Bottom-up DP with a boolean array. Convert the dictionary to a set first so substring lookups are O(length-of-substring) for hashing rather than O(dictionary-size) for scanning.

def word_break(s: str, word_dict: list[str]) -> bool:
    words = set(word_dict)
    n = len(s)
    dp = [False] * (n + 1)
    dp[0] = True
    for i in range(1, n + 1):
        for j in range(i):
            if dp[j] and s[j:i] in words:
                dp[i] = True
                break
    return dp[n]

dp[0] is True because the empty prefix is trivially segmentable. We then ask, for each ending index i, whether some split point j produces a valid prefix dp[j] and a dictionary word s[j:i].

A small optimization: track the maximum word length in the dictionary and only look back that far.

def word_break(s: str, word_dict: list[str]) -> bool:
    words = set(word_dict)
    max_len = max((len(w) for w in words), default=0)
    n = len(s)
    dp = [False] * (n + 1)
    dp[0] = True
    for i in range(1, n + 1):
        for j in range(max(0, i - max_len), i):
            if dp[j] and s[j:i] in words:
                dp[i] = True
                break
    return dp[n]

This prunes the inner loop when dictionary words are much shorter than s.

Walk Through an Example

Take s = "leetcode", word_dict = ["leet", "code"]. Length 8.

dp[0] = True
i=1 "l"        no split works           dp[1] = False
i=2 "le"       no split works           dp[2] = False
i=3 "lee"      no split works           dp[3] = False
i=4 "leet"     dp[0]=True and "leet" in words  dp[4] = True
i=5 "leetc"    dp[4]=True but "c" not in words dp[5] = False
i=6 "leetco"   no valid split           dp[6] = False
i=7 "leetcod"  no valid split           dp[7] = False
i=8 "leetcode" dp[4]=True and "code" in words  dp[8] = True

Final answer: True. The reconstructed segmentation is "leet" + "code".

Edge Cases

  • Empty s: return True. dp[0] handles this.
  • Empty dictionary: return True only if s is empty.
  • s shorter than the shortest dictionary word: return False unless s itself is a word.
  • Duplicate words in word_dict: the set conversion deduplicates safely.
  • Repeated characters such as "aaaa...a": the max-length pruning prevents quadratic blowup from very long substrings.
  • Unicode strings: Python handles slicing and hashing correctly without special care.

Complexity Analysis

  • Time: O(n^2 * L) in the worst case, where n = len(s) and L is the average substring length being hashed. Strictly speaking each s[j:i] substring creation is O(i - j), and the set lookup is O(i - j) for hashing.
  • Space: O(n) for the DP array, plus O(total characters in dictionary) for the set.

The brute force without memoization is exponential. With memoization, the recursive version matches the bottom-up complexity. If you want to revisit growth-rate intuition, see /blog/big-o-notation-explained.

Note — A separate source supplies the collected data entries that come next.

import Summits.KontsevichZagierPeriods.KontsevichZagierPeriods.Theorems.RootDecompQuadraticDescentPair18ReductionP4

/-! # `RootDecompQuadraticDescentPair18ReductionP5` — part 5/7 of the mechanical ≤400-line split of `Pair18Reduction_v5_landing.lean` (sha256 0a10c70876ba8bf2…)
Source: decomp-kz lens-6 g8 `Pair18Reduction.lean` v5 (HOME/decomp-kz-lens-6/g8/, sha256 9036e907…; critic g3 CLEARED 12:08:58Z/13:14:52Z): census pair #18 reduced to strips — `pair18_iff_strips : KZ.of A18.rep − 2 • KZ.of B18.rep ∈ KZ.relations ↔ [U1] − [U2r] + [SL] − 2•[K12c] + 2•[Kh] ∈ KZ.relations` (namespace …RootDecompQuadraticDescent.Pair18); `#print axioms` pins removed for landing.
Split by census-1 g9 `gen/splitlean.py`: scopes re-opened with their `open`/`variable`/`set_option` context; mathematics and declaration order unchanged. -/

noncomputable section
open MeasureTheory Set MvPolynomial
namespace Summit.KontsevichZagierPeriods.RootDecompQuadraticDescent.Pair18
open Literature.NumberTheory.Transcendental
open Literature.NumberTheory.Transcendental.KZ
open Literature.ModelTheory.ExponentialFields (IsSemialgebraic continuous_aeval_real)
open Summit.KontsevichZagierPeriods.RootDecompQuadraticDescent.DarkPairs (rel_reflect_rep rel_double
  update_one_apply_zero one_div_eq_mul_one_div)
/-- **Affine substitution in the plane.**  `Φ(z) = M z + v` with `M ∈ GL₂(ℚ)`: if `Φ` maps
`r.domain` onto `r'.domain` and `f = (f' ∘ Φ)·|det M|` on `r.domain`, then `[r] − [r'] ∈ KZ.relations`.
[cite: KontsevichZagier2001, §1.2 rule 2] -/
private theorem rel_affine (r r' : KZ.IntegralRep 2) (M : Matrix (Fin 2) (Fin 2) ℚ) (v : Fin 2 → ℚ)
    (Φ : (Fin 2 → ℝ) → (Fin 2 → ℝ))
    (hΦ : ∀ z i, Φ z i = (M i 0 : ℝ) * z 0 + (M i 1 : ℝ) * z 1 + (v i : ℝ))
    (hdet : M.det ≠ 0) (himg : r'.domain = Φ '' r.domain)
    (hint : ∀ z ∈ r.domain, r.integrand z = r'.integrand (Φ z) * |(M.det : ℝ)|) :
    KZ.of r - KZ.of r' ∈ KZ.relations := by
  let Mr : Matrix (Fin 2) (Fin 2) ℝ := fun i j => (M i j : ℝ)
  let Lr : (Fin 2 → ℝ) →ₗ[ℝ] (Fin 2 → ℝ) := Matrix.toLin' Mr
  let Φ' : (Fin 2 → ℝ) → (Fin 2 → ℝ) →L[ℝ] (Fin 2 → ℝ) := fun _ => LinearMap.toContinuousLinearMap Lr
  have hLr : ∀ z, Lr z = fun i => (M i 0 : ℝ) * z 0 + (M i 1 : ℝ) * z 1 := by
    intro z; funext i; simp [Lr, Mr, Matrix.toLin'_apply, Matrix.mulVec, dotProduct, Fin.sum_univ_two]
  have hΦL : Φ = fun z => Lr z + fun i => (v i : ℝ) := by
    funext z; funext i; rw [hΦ, Pi.add_apply, hLr]
  have hdetR : Mr.det = (M.det : ℝ) := by
    rw [Matrix.det_fin_two, Matrix.det_fin_two]; push_cast; simp [Mr]
  have hdet' : ∀ z, (Φ' z).det = (M.det : ℝ) := by
    intro z; rw [← hdetR]; unfold ContinuousLinearMap.det; simp [Φ', Lr, LinearMap.det_toLin']
  have hdetR' : ((M 0 0 * M 1 1 - M 0 1 * M 1 0 : ℚ) : ℝ) ≠ 0 := by
    rw [← Matrix.det_fin_two]; exact_mod_cast hdet
  refine KZ.changeOfVariablesRel_subset_relations ⟨2, r, r', Φ, Φ', ?_, ?_, ?_, himg, ?_, rfl⟩
  · refine (isSemialgebraicMapOn_iff_forall_holds r.isSemialgebraic_domain).mpr fun i => ?_
    exact (isSemialgebraicFunOn_aeval r.isSemialgebraic_domain
      (C (M i 0) * X 0 + C (M i 1) * X 1 + C (v i))).congr fun z _ => by
        simp only [map_add, map_mul, aeval_C, aeval_X, eq_ratCast, hΦ]
  · intro z _
    rw [hΦL]; have h := ((LinearMap.toContinuousLinearMap Lr).hasFDerivAt (x := z)).add_const (fun i => (v i : ℝ))
    simpa [Φ'] using h.hasFDerivWithinAt
  · intro z₁ _ z₂ _ h
    have e1 := congrFun h 0; have e2 := congrFun h 1; simp only [hΦ] at e1 e2
    have hx : ((M 0 0 * M 1 1 - M 0 1 * M 1 0 : ℚ) : ℝ) * (z₁ 0 - z₂ 0) = 0 := by
      push_cast; linear_combination (M 1 1 : ℝ) * e1 - (M 0 1 : ℝ) * e2
    have hy : ((M 0 0 * M 1 1 - M 0 1 * M 1 0 : ℚ) : ℝ) * (z₁ 1 - z₂ 1) = 0 := by
      push_cast; linear_combination (M 0 0 : ℝ) * e2 - (M 1 0 : ℝ) * e1
    rcases mul_eq_zero.1 hx with h1 | h1
    · exact absurd h1 hdetR'
    rcases mul_eq_zero.1 hy with h2 | h2
    · exact absurd h2 hdetR'
    funext i; fin_cases i
    · exact sub_eq_zero.1 h1
    · exact sub_eq_zero.1 h2
  · intro z hz
    rw [hint z hz, hdet' z]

How to Explain It in an Interview

Use this script:

  1. State the DP definition: dp[i] means “the first i characters are segmentable.”
  2. Derive the transition: dp[i] = True if some j has dp[j] = True and s[j:i] is in the dictionary.
  3. Mention converting the list to a set up front; interviewers like the small efficiency call-out.
  4. Code the bottom-up version, then mention the max-length pruning as an optimization.
  5. Trace a small example to demonstrate correctness.
  6. State complexity honestly, including substring creation cost.

Bonus signal: contrast this with Word Break II (LeetCode 140), which asks for all segmentations and therefore requires backtracking rather than a boolean DP.

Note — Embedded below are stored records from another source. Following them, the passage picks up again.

/-- **K1 from the black/dual-white sandwich, in the registered shape** (the form the line's
duality step produces: lower bound by a harder black Voronoi crossing, upper bound by one minus an
(almost complementary) white Voronoi crossing). [cite: BollobasRiordan2006, Ch. 7 Lemma 14 with (19)] -/
theorem faithful_of_dual_sandwich
    (hS : ∀ (PB PW : Measure (PointConfig ℂ)),
      IsPoissonPointProcess (volume : Measure ℂ) PB → IsPoissonPointProcess (volume : Measure ℂ) PW →
      ∀ (R : ConformalRectangle) (θ : ℝ), 0 < θ → ∃ (R₁ R₂ : ConformalRectangle)
        (φ₁ : ConformalEquiv upperHalfPlaneSet R₁.carrier) (x₁ : Fin 4 → ℝ)
        (φ₂ : ConformalEquiv upperHalfPlaneSet R₂.carrier) (x₂ : Fin 4 → ℝ),
        R₁.IsUniformizing φ₁ x₁ ∧ R₂.IsUniformizing φ₂ x₂ ∧
        (∀ (φ : ConformalEquiv upperHalfPlaneSet R.carrier) (x : Fin 4 → ℝ), R.IsUniformizing φ x →
          |cardyFunction (crossRatio x₁) - cardyFunction (crossRatio x)| ≤ θ ∧
          |(1 - cardyFunction (crossRatio x₂)) - cardyFunction (crossRatio x)| ≤ θ) ∧
        ∀ᶠ δ in 𝓝[>] (0 : ℝ),
          voronoiCrossingProb PB PW R₁ (δ ^ (1 / 4 : ℝ)) - θ ≤ blockCrossingProb PB PW R δ (δ ^ (1 / 4 : ℝ)) ∧
          blockCrossingProb PB PW R δ (δ ^ (1 / 4 : ℝ)) ≤
            1 - voronoiCrossingProb PW PB R₂ (δ ^ (1 / 4 : ℝ)) + θ) :
    (∀ (PB PW : Measure (PointConfig ℂ)),
      IsPoissonPointProcess (volume : Measure ℂ) PB → IsPoissonPointProcess (volume : Measure ℂ) PW →
      ∀ R : ConformalRectangle, R.HasCrossingLimit (voronoiCrossingProb PB PW R) cardyFunction) →
    ∀ (PB PW : Measure (PointConfig ℂ)),
      IsPoissonPointProcess (volume : Measure ℂ) PB → IsPoissonPointProcess (volume : Measure ℂ) PW →
      ∀ R : ConformalRectangle,
        Tendsto (fun δ : ℝ => blockCrossingProb PB PW R δ (δ ^ (1 / 4 : ℝ)) -
            voronoiCrossingProb PB PW R (δ ^ (1 / 4 : ℝ))) (𝓝[>] 0) (𝓝 0) := by
  intro hV PB PW hPB hPW R
  obtain ⟨φ, x, hx⟩ :=
    (Literature.Probability.RandomPlanarGeometry.MarkedDomain.exists_isUniformizing_holds (n := 4)) R
  refine tendsto_block_sub_voronoi_of_dual_sandwich hV hPB hPW R hx fun θ hθ => ?_
  obtain ⟨R₁, R₂, φ₁, x₁, φ₂, x₂, hx₁, hx₂, hc, hev⟩ := hS PB PW hPB hPW R θ hθ
  exact ⟨R₁, R₂, φ₁, x₁, φ₂, x₂, hx₁, hx₂, (hc φ x hx).1, (hc φ x hx).2, hev⟩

  • Word Break II (LeetCode 140): enumerate all valid segmentations.
  • Palindrome Partitioning (LeetCode 131): segmentation where every part must be a palindrome.
  • Concatenated Words (LeetCode 472): apply Word Break to every word in a list.
  • Decode Ways (LeetCode 91): a numeric segmentation analogue.
  • More segmentation DP variants live in /blog/dynamic-programming-classic-problems.

Wrap up

Word Break is the cleanest example of “prefix segmentation” DP. The state, the transition, and the dictionary-set optimization are short enough to memorize, yet they cover a wide family of harder problems. Practice this until the boolean DP feels mechanical, then move on to Word Break II and Palindrome Partitioning where the segmentation produces structured output rather than a yes-or-no answer. Pair this article with /blog/dynamic-programming-introduction for the theoretical grounding.